# RECORDED DATA
============================================================

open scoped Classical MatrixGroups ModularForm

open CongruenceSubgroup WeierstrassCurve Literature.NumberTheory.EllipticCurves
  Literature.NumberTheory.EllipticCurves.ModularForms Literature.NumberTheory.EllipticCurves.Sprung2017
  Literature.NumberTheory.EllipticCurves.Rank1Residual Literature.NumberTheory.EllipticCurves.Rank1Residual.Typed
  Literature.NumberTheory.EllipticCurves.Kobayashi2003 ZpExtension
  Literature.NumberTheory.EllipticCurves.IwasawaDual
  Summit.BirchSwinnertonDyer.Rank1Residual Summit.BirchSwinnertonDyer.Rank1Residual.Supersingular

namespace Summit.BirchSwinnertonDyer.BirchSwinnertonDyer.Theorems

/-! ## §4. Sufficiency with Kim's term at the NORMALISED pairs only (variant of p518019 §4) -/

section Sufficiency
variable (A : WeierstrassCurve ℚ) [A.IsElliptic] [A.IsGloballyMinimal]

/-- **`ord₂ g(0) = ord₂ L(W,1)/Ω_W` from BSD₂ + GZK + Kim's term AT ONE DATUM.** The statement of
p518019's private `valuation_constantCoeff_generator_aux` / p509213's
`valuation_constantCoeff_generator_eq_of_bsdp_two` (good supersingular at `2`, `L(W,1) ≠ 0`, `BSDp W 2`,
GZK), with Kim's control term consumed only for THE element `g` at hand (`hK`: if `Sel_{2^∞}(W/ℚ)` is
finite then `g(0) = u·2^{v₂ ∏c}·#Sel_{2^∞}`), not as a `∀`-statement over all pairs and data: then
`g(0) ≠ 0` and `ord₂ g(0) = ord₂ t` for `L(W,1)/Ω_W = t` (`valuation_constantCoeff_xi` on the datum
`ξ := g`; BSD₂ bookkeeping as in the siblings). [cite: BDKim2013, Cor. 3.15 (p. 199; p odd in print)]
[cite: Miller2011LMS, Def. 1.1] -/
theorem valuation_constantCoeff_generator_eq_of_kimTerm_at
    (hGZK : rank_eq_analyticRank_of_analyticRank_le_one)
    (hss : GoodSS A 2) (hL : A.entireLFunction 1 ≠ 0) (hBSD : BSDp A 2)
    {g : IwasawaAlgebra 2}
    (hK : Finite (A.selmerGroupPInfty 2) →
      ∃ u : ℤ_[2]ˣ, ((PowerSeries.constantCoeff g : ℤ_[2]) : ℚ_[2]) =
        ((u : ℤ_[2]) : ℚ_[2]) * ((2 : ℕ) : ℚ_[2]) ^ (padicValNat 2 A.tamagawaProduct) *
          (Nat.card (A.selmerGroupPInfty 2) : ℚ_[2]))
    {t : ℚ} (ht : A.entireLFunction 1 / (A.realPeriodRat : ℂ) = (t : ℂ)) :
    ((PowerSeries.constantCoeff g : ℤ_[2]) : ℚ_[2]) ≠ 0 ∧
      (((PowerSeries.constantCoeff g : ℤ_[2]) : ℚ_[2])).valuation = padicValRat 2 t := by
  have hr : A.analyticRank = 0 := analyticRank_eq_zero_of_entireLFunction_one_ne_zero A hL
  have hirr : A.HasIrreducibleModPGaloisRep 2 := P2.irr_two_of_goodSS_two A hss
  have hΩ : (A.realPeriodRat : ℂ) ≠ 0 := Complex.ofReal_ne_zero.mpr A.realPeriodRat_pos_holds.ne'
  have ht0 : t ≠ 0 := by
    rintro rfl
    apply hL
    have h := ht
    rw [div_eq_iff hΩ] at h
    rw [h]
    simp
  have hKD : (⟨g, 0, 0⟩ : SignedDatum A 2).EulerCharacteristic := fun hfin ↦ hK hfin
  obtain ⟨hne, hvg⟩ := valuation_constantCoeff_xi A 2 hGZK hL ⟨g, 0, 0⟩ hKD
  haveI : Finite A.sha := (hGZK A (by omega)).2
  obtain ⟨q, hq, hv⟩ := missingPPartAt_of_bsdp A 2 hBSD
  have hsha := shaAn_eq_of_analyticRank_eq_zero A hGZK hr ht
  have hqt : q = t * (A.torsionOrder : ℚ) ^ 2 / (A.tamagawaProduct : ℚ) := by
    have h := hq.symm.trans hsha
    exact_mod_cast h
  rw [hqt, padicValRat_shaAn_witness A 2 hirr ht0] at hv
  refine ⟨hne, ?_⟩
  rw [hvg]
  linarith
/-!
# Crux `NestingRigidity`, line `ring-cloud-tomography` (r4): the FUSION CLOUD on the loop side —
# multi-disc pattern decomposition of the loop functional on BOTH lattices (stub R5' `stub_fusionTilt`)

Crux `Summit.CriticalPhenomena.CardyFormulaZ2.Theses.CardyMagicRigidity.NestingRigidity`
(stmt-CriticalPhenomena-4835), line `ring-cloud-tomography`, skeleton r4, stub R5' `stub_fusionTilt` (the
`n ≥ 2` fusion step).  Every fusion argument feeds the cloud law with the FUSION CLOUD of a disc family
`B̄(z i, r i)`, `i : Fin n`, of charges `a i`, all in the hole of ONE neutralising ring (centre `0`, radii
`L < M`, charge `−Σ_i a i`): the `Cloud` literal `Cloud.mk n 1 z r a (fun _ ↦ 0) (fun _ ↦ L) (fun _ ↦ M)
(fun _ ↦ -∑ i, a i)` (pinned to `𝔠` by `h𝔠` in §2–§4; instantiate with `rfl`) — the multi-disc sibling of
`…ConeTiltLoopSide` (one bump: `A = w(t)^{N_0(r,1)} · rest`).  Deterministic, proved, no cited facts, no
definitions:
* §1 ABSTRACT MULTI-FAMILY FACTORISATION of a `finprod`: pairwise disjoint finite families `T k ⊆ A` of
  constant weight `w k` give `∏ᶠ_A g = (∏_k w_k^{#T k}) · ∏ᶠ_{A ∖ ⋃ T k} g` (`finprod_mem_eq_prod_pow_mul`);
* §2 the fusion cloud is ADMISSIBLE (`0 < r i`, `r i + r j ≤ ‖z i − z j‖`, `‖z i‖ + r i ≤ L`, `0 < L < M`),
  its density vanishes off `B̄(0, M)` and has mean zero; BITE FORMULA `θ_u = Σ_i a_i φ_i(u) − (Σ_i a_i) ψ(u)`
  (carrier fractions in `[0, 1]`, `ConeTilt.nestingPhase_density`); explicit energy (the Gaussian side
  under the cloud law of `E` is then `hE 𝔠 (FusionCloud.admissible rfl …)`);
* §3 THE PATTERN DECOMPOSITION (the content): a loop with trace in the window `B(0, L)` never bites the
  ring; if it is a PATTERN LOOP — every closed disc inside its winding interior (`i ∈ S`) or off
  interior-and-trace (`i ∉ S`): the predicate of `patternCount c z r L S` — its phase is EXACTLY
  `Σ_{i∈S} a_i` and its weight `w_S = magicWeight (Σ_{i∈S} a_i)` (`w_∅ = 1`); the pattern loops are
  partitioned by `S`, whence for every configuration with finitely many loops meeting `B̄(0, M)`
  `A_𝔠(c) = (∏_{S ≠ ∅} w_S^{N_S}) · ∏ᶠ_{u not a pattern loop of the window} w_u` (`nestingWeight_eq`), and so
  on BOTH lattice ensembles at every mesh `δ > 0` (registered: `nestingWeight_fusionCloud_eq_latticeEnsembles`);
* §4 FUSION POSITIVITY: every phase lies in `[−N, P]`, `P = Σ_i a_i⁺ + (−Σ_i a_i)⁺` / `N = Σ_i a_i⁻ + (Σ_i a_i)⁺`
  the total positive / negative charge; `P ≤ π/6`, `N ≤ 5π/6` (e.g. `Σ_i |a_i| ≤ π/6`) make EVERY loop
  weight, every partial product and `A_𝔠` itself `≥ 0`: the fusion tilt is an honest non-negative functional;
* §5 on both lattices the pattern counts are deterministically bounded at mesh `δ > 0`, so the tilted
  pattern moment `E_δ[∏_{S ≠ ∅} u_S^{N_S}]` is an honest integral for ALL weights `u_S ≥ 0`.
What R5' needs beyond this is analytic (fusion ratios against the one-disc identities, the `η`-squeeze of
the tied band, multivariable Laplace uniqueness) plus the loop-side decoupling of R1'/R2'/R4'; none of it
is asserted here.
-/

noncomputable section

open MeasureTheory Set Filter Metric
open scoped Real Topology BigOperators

============================================================

# TASK INSTRUCTIONS
From the first line of the records through the line with "variable (A : WeierstrassCurve", retype everything word for word, including both ends.

# WRITTEN SOLUTION
open scoped Classical MatrixGroups ModularForm

open CongruenceSubgroup WeierstrassCurve Literature.NumberTheory.EllipticCurves
  Literature.NumberTheory.EllipticCurves.ModularForms Literature.NumberTheory.EllipticCurves.Sprung2017
  Literature.NumberTheory.EllipticCurves.Rank1Residual Literature.NumberTheory.EllipticCurves.Rank1Residual.Typed
  Literature.NumberTheory.EllipticCurves.Kobayashi2003 ZpExtension
  Literature.NumberTheory.EllipticCurves.IwasawaDual
  Summit.BirchSwinnertonDyer.Rank1Residual Summit.BirchSwinnertonDyer.Rank1Residual.Supersingular

namespace Summit.BirchSwinnertonDyer.BirchSwinnertonDyer.Theorems

/-! ## §4. Sufficiency with Kim's term at the NORMALISED pairs only (variant of p518019 §4) -/

section Sufficiency
variable (A : WeierstrassCurve ℚ) [A.IsElliptic] [A.IsGloballyMinimal]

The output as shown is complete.